Posted by: Sue at June 9, 2008 10:10 AM

Giggling is another thing I hear a lot of.

Posted by: delmer at June 9, 2008 10:17 AM

I'm a big fan of vocal sex. And "Oh God"s don't do it for me. I'm very, very bad.

I'm with ya on the construction workers.

Posted by: John at June 9, 2008 10:35 AM

You think far too much in the morning.

As for the dirty talk, whether I like it or not depends on who's doing the talking!

Posted by: Finn at June 9, 2008 11:15 AM

John: Sounds like you might be able to make the construction workers take a break from their hammering and what-not, lift an ear to the sky, and ask, "What the hell is that."

Finn: Thinking too much too early is one of my many flaws. And it only gets worse and less coherent after coffee.

Posted by: delmer at June 9, 2008 11:57 AM

Top notch, Delmer. Funny as hell.

Posted by: Black Hockey Jesus at June 9, 2008 12:20 PM

I particularly like the swear strings followed by the "Oh my God sorry I was swearing" - they're always good for a giggle ;o)

Posted by: Lady P at June 9, 2008 1:03 PM

I'm a big fan of raucous encouragement (F me now! oh yes! more! like that! etc.) The language could be weak, strong or Swahili; I don't care. Any sound that originates outside my bedroom and can be heard inside my bedroom is BAD.

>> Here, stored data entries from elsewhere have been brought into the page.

/-- When the targets are not joined inside `R`, no colour-changing edge of
`[x₁, x₂] × [y₁ - 1, y₂ + 1]` (colour: on the row below `R`, or joined inside `R` to the lower
target) leads from a face of `[x₁ - 1, x₂] × [y₁ - 1, y₂]` into a face just above or just below a
target edge. [cite: KohlerSchindlerTassion2023, §1 Duality, footnote 3] -/
theorem armDuality_no_step_into_middle {x₁ x₂ y₁ y₂ u₁ u₂ : ℤ} (hxu : x₁ < u₁) (hux : u₂ < x₂)
    (hy : y₁ < y₂) {ω : BondConfig (Site 2)}
    (hA : ω ∉ openCrossing {x : Site 2 | x₁ ≤ x 0 ∧ x 0 ≤ x₂ ∧ y₁ ≤ x 1 ∧ x 1 ≤ y₂}
      {x : Site 2 | u₁ ≤ x 0 ∧ x 0 ≤ u₂ ∧ x 1 = y₂} {x : Site 2 | u₁ ≤ x 0 ∧ x 0 ≤ u₂ ∧ x 1 = y₁})
    {z z' : Site 2} (hadj : (zdGraph 2).Adj z z') (hz : y₁ - 1 ≤ z 1 ∧ z 1 ≤ y₂)
    (hz'1 : z' 1 = y₂ ∨ z' 1 = y₁ - 1) (hz'0 : u₁ ≤ z' 0) (hz'0' : z' 0 ≤ u₂ - 1)
    (hc : ((sepLo z z') 1 = y₁ - 1 ∨ ∃ t ∈ {x : Site 2 | u₁ ≤ x 0 ∧ x 0 ≤ u₂ ∧ x 1 = y₁},
        ω ∈ openConnIn {x : Site 2 | x₁ ≤ x 0 ∧ x 0 ≤ x₂ ∧ y₁ ≤ x 1 ∧ x 1 ≤ y₂} (sepLo z z') t) ↔
      ¬((sepHi z z') 1 = y₁ - 1 ∨ ∃ t ∈ {x : Site 2 | u₁ ≤ x 0 ∧ x 0 ≤ u₂ ∧ x 1 = y₁},
        ω ∈ openConnIn {x : Site 2 | x₁ ≤ x 0 ∧ x 0 ≤ x₂ ∧ y₁ ≤ x 1 ∧ x 1 ≤ y₂} (sepHi z z') t)) :
    False := by
  -- on the two targets the colour is "lies on the lower target"
  have key : ∀ p : Site 2, u₁ ≤ p 0 → p 0 ≤ u₂ → (p 1 = y₂ ∨ p 1 = y₁) →
      ((p 1 = y₁ - 1 ∨ ∃ t ∈ {x : Site 2 | u₁ ≤ x 0 ∧ x 0 ≤ u₂ ∧ x 1 = y₁},
        ω ∈ openConnIn {x : Site 2 | x₁ ≤ x 0 ∧ x 0 ≤ x₂ ∧ y₁ ≤ x 1 ∧ x 1 ≤ y₂} p t) ↔
        p 1 = y₁) := by
    intro p hp0 hp0' hp1
    constructor
    · rintro (h | ⟨t, ht, hpt⟩)
      · omega
      · rcases hp1 with h | h
        · exact absurd ⟨p, ⟨hp0, hp0', h⟩, t, ht, hpt⟩ hA
        · exact h
    · intro h
      exact Or.inr ⟨p, ⟨hp0, hp0', h⟩, openConnIn_refl ⟨by omega, by omega, by omega, by omega⟩⟩
  -- above `R` nothing is coloured
  have hout : ∀ p : Site 2, p 1 = y₂ + 1 →
      ¬(p 1 = y₁ - 1 ∨ ∃ t ∈ {x : Site 2 | u₁ ≤ x 0 ∧ x 0 ≤ u₂ ∧ x 1 = y₁},
        ω ∈ openConnIn {x : Site 2 | x₁ ≤ x 0 ∧ x 0 ≤ x₂ ∧ y₁ ≤ x 1 ∧ x 1 ≤ y₂} p t) := by
    rintro p hp (h | ⟨t, -, hpt⟩)
    · omega
    · have := hpt.1
      simp only [Set.mem_setOf_eq] at this
      omega
  rcases stepKind_of_adj hadj with ⟨h0, h1⟩ | ⟨h0, h1⟩ | ⟨h1, h0⟩ | ⟨h1, h0⟩
  · obtain rfl : z' = z + Pi.single 0 1 := by simp [Site.eq_iff_two, h0, h1]
    rw [sepLo_add_e0, sepHi_add_e0] at hc
    rcases hz'1 with h2 | h2
    · have k := key (z + Pi.single 0 1) hz'0 (by omega) (Or.inl h2)
      have o := hout (z + Pi.single 0 1 + Pi.single 1 1) (by simp at h2 ⊢; omega)
      have := k.1 (hc.2 o)
      simp at this h2
      omega
    · have k := key (z + Pi.single 0 1 + Pi.single 1 1) (by simp at hz'0 ⊢; omega)
        (by simp at hz'0' ⊢; omega) (Or.inr (by simp at h2 ⊢; omega))
      exact hc.1 (Or.inl h2) (k.2 (by simp at h2 ⊢; omega))
  · obtain rfl : z = z' + Pi.single 0 1 := by simp [Site.eq_iff_two, h0, h1]
    rw [sepLo_comm, sepHi_comm, sepLo_add_e0, sepHi_add_e0] at hc
    rcases hz'1 with h2 | h2
    · have k := key (z' + Pi.single 0 1) (by simp; omega) (by simp; omega)
        (Or.inl (by simpa using h2))
      have o := hout (z' + Pi.single 0 1 + Pi.single 1 1) (by simp; omega)
      have := k.1 (hc.2 o)
      simp at this
      omega
    · have k := key (z' + Pi.single 0 1 + Pi.single 1 1) (by simp; omega) (by simp; omega)
        (Or.inr (by simp; omega))
      exact hc.1 (Or.inl (by simpa using h2)) (k.2 (by simp; omega))
  · obtain rfl : z' = z + Pi.single 1 1 := by simp [Site.eq_iff_two, h0, h1]
    rw [sepLo_add_e1, sepHi_add_e1] at hc
    rcases hz'1 with h2 | h2
    · have k := key (z + Pi.single 1 1) hz'0 (by omega) (Or.inl h2)
      have k' := key (z + Pi.single 1 1 + Pi.single 0 1) (by simp at hz'0 ⊢; omega)
        (by simp at hz'0' ⊢; omega) (Or.inl (by simpa using h2))
      refine (fun h => ?_ : ¬_) (hc.2 fun h => ?_)
      · have := k.1 h
        simp at this h2
        omega
      · have := k'.1 h
        simp at this h2
        omega
    · simp at h2
      omega
  · obtain rfl : z = z' + Pi.single 1 1 := by simp [Site.eq_iff_two, h0, h1]
    rw [sepLo_comm, sepHi_comm, sepLo_add_e1, sepHi_add_e1] at hc
    rcases hz'1 with h2 | h2
    · simp at hz
      omega
    · have k := key (z' + Pi.single 1 1) (by simp; omega) (by simp; omega)
        (Or.inr (by simp; omega))
      have k' := key (z' + Pi.single 1 1 + Pi.single 0 1) (by simp; omega) (by simp; omega)
        (Or.inr (by simp; omega))
      exact hc.1 (k.2 (by simp; omega)) (k'.2 (by simp; omega))

/-- **Not both.** An open walk of `R` between the targets and a dual-open walk of allowed faces
from the left group to the right group cannot coexist.
[cite: KohlerSchindlerTassion2023, §1 Duality, footnote 3] -/
theorem armDuality_not_both {x₁ x₂ y₁ y₂ u₁ u₂ : ℤ} (hxu : x₁ < u₁) (hu : u₁ < u₂) (hux : u₂ < x₂)
    (hy : y₁ < y₂) {ω : BondConfig (Site 2)} (hω : ω ⊆ (zdGraph 2).edgeSet)
    (hA : ω ∈ openCrossing {x : Site 2 | x₁ ≤ x 0 ∧ x 0 ≤ x₂ ∧ y₁ ≤ x 1 ∧ x 1 ≤ y₂}
      {x : Site 2 | u₁ ≤ x 0 ∧ x 0 ≤ u₂ ∧ x 1 = y₂} {x : Site 2 | u₁ ≤ x 0 ∧ x 0 ≤ u₂ ∧ x 1 = y₁})
    (hB : dualConfig (ω ∩ {e | ∀ z ∈ e, x₁ ≤ z 0 ∧ z 0 ≤ x₂ ∧ y₁ ≤ z 1 ∧ z 1 ≤ y₂}) ∈
      openCrossing
        ({f : Site 2 | x₁ ≤ f 0 ∧ f 0 ≤ x₂ - 1 ∧ y₁ ≤ f 1 ∧ f 1 ≤ y₂ - 1} ∪
          {f : Site 2 | (f 0 = x₁ - 1 ∧ y₁ - 1 ≤ f 1 ∧ f 1 ≤ y₂) ∨
            ((f 1 = y₂ ∨ f 1 = y₁ - 1) ∧ x₁ ≤ f 0 ∧ f 0 ≤ u₁ - 1)} ∪
          {f : Site 2 | (f 0 = x₂ ∧ y₁ - 1 ≤ f 1 ∧ f 1 ≤ y₂) ∨
            ((f 1 = y₂ ∨ f 1 = y₁ - 1) ∧ u₂ ≤ f 0 ∧ f 0 ≤ x₂ - 1)})
        {f : Site 2 | (f 0 = x₁ - 1 ∧ y₁ - 1 ≤ f 1 ∧ f 1 ≤ y₂) ∨
          ((f 1 = y₂ ∨ f 1 = y₁ - 1) ∧ x₁ ≤ f 0 ∧ f 0 ≤ u₁ - 1)}
        {f : Site 2 | (f 0 = x₂ ∧ y₁ - 1 ≤ f 1 ∧ f 1 ≤ y₂) ∨
          ((f 1 = y₂ ∨ f 1 = y₁ - 1) ∧ u₂ ≤ f 0 ∧ f 0 ≤ x₂ - 1)}) : False := by
  classical
  obtain ⟨xa, hxa, xb, hxb, hab⟩ := hA
  rw [openConnIn_comm] at hab
  obtain ⟨P, hPs, hPe⟩ := exists_walk_of_mem_openConnIn hω hab
  obtain ⟨f, hf, g, hg, hfg⟩ := hB
  rw [openConnIn_comm] at hfg
  obtain ⟨Q, hQs, hQe⟩ := exists_walk_of_mem_openConnIn
    (fun _ h => h.1 : dualConfig (ω ∩ {e | ∀ z ∈ e, x₁ ≤ z 0 ∧ z 0 ≤ x₂ ∧ y₁ ≤ z 1 ∧ z 1 ≤ y₂}) ⊆
      (zdGraph 2).edgeSet) hfg
  simp only [Set.mem_setOf_eq] at hxa hxb hPs hf hg
  -- the open walk, extended by one vertical edge at each end
  have hadj₁ : (zdGraph 2).Adj (xb - Pi.single 1 1) xb := adj_of_stepKind (.up (by simp) (by simp))
  have hadj₂ : (zdGraph 2).Adj xa (xa + Pi.single 1 1) := adj_of_stepKind (.up (by simp) (by simp))
  set P' : (zdGraph 2).Walk (xb - Pi.single 1 1) (xa + Pi.single 1 1) :=
    Walk.cons hadj₁ (P.concat hadj₂) with hP'
  have hP's : ∀ z ∈ P'.support, x₁ ≤ z 0 ∧ z 0 ≤ x₂ ∧ y₁ - 1 ≤ z 1 ∧ z 1 ≤ y₂ + 1 := by
    intro z hz
    simp only [hP', Walk.support_cons, Walk.support_concat, List.mem_cons, List.mem_append,
      List.not_mem_nil, or_false] at hz
    rcases hz with rfl | hz | rfl
    · simp only [Pi.sub_apply, single_one_apply_zero, single_one_apply_one, sub_zero]; omega
    · have := hPs z hz; omega
    · simp only [Pi.add_apply, single_one_apply_zero, single_one_apply_one, add_zero]; omega
  -- the face walk, extended by straight runs to the outer columns
  obtain ⟨wR, hwR⟩ := exists_walk_row (p := ![x₂, g 1]) (q := g) (by simp)
    (by simp only [Matrix.cons_val_zero]; omega)
  obtain ⟨wL, hwL⟩ := exists_walk_row (p := f) (q := ![x₁ - 1, f 1]) (by simp)
    (by simp only [Matrix.cons_val_zero]; omega)
  set Q' := wR.append (Q.append wL) with hQ'
  have hQ's : ∀ z ∈ Q'.support,
      z ∈ {f : Site 2 | x₁ ≤ f 0 ∧ f 0 ≤ x₂ - 1 ∧ y₁ ≤ f 1 ∧ f 1 ≤ y₂ - 1} ∪
        {f : Site 2 | (f 0 = x₁ - 1 ∧ y₁ - 1 ≤ f 1 ∧ f 1 ≤ y₂) ∨
          ((f 1 = y₂ ∨ f 1 = y₁ - 1) ∧ x₁ ≤ f 0 ∧ f 0 ≤ u₁ - 1)} ∪
        {f : Site 2 | (f 0 = x₂ ∧ y₁ - 1 ≤ f 1 ∧ f 1 ≤ y₂) ∨
          ((f 1 = y₂ ∨ f 1 = y₁ - 1) ∧ u₂ ≤ f 0 ∧ f 0 ≤ x₂ - 1)} := by
    intro z hz
    rw [hQ', Walk.mem_support_append_iff, Walk.mem_support_append_iff] at hz
    rcases hz with hz | hz | hz
    · have := hwR z hz
      simp only [Matrix.cons_val_zero] at this
      simp only [Set.mem_union, Set.mem_setOf_eq]
      omega
    · exact hQs z hz
    · have := hwL z hz
      simp only [Matrix.cons_val_zero, Matrix.cons_val_one] at this
      simp only [Set.mem_union, Set.mem_setOf_eq]
      omega
  obtain ⟨dq, hdq, hE⟩ := exists_dart_sepEdge_mem_edges_box (L := x₁) (R := x₂) (B := y₁ - 1)
    (T := y₂ + 1) P' Q' hP's
    (fun z hz => by
      have := hQ's z hz
      simp only [Set.mem_union, Set.mem_setOf_eq] at this
      omega)
    (by simp [hxb.2.2]) (by simp [hxa.2.2]) (by simp) (by simp)
  have hfst := hQ's _ (Q'.dart_fst_mem_support_of_mem_darts hdq)
  have hsnd := hQ's _ (Q'.dart_snd_mem_support_of_mem_darts hdq)
  have hE' : sepEdge dq.fst dq.snd = s(xb - Pi.single 1 1, xb) ∨ sepEdge dq.fst dq.snd ∈ P.edges ∨
      sepEdge dq.fst dq.snd = s(xa, xa + Pi.single 1 1) := by
    simpa only [hP', Walk.edges_cons, Walk.edges_concat, List.concat_eq_append, List.mem_cons,
      List.mem_append, List.not_mem_nil, or_false] using hE
  rcases hE' with h | h | h
  · exact armDuality_sepEdge_ne hxu hu hux dq.adj hfst hsnd (w := xb - Pi.single 1 1)
      (by simp; omega) (by simp; omega) (Or.inl (by simp; omega)) (by rw [h, sub_add_cancel])
  · have hPR : ∀ w ∈ sepEdge dq.fst dq.snd, x₁ ≤ w 0 ∧ w 0 ≤ x₂ ∧ y₁ ≤ w 1 ∧ w 1 ≤ y₂ :=
      fun w hw => hPs w (mem_support_of_mem_edges' h hw)
    rw [hQ', Walk.darts_append, List.mem_append, Walk.darts_append, List.mem_append] at hdq
    rcases hdq with hdq | hdq | hdq
    · have h1 := hwR _ (wR.dart_fst_mem_support_of_mem_darts hdq)
      have h2 := hwR _ (wR.dart_snd_mem_support_of_mem_darts hdq)
      simp only [Matrix.cons_val_zero] at h1 h2
      obtain ⟨v, hv, hv1, hv0⟩ := sepEdge_eq_of_row dq.adj (by omega)
      have hv2 := hPR v (by rw [hv]; exact Sym2.mem_mk_left _ _)
      have hv3 := hPR (v + Pi.single 1 1) (by rw [hv]; exact Sym2.mem_mk_right _ _)
      simp only [Pi.add_apply, single_one_apply_zero, single_one_apply_one, add_zero] at hv3
      omega
    · exact sepEdge_notMem_of_dart hQe hdq ⟨hPe _ h, hPR⟩
    · have h1 := hwL _ (wL.dart_fst_mem_support_of_mem_darts hdq)
      have h2 := hwL _ (wL.dart_snd_mem_support_of_mem_darts hdq)
      simp only [Matrix.cons_val_zero, Matrix.cons_val_one] at h1 h2
      obtain ⟨v, hv, hv1, hv0⟩ := sepEdge_eq_of_row dq.adj (by omega)
      have hv2 := hPR v (by rw [hv]; exact Sym2.mem_mk_left _ _)
      have hv3 := hPR (v + Pi.single 1 1) (by rw [hv]; exact Sym2.mem_mk_right _ _)
      simp only [Pi.add_apply, single_one_apply_zero, single_one_apply_one, add_zero] at hv3
      omega
  · exact armDuality_sepEdge_ne hxu hu hux dq.adj hfst hsnd (w := xa) (by omega) (by omega)
      (Or.inr hxa.2.2) h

Posted by: Icy Mt. at June 9, 2008 1:22 PM

hmmm...what John said...
;)

Posted by: Ginger at June 9, 2008 8:03 PM

Black Hockey Jesus: Thank you for the kind words. You know, drop the Black Hockey and people would be screaming your name.

Lady P: I'm guessing the "Lady" part of your name makes your suitors a little self conscious.

IcyMt: I agree , noises outside the bedroom that make it into the bedroom are never good.

Ginger: I don't believe for a moment that Southern Belles swear. Or sweat.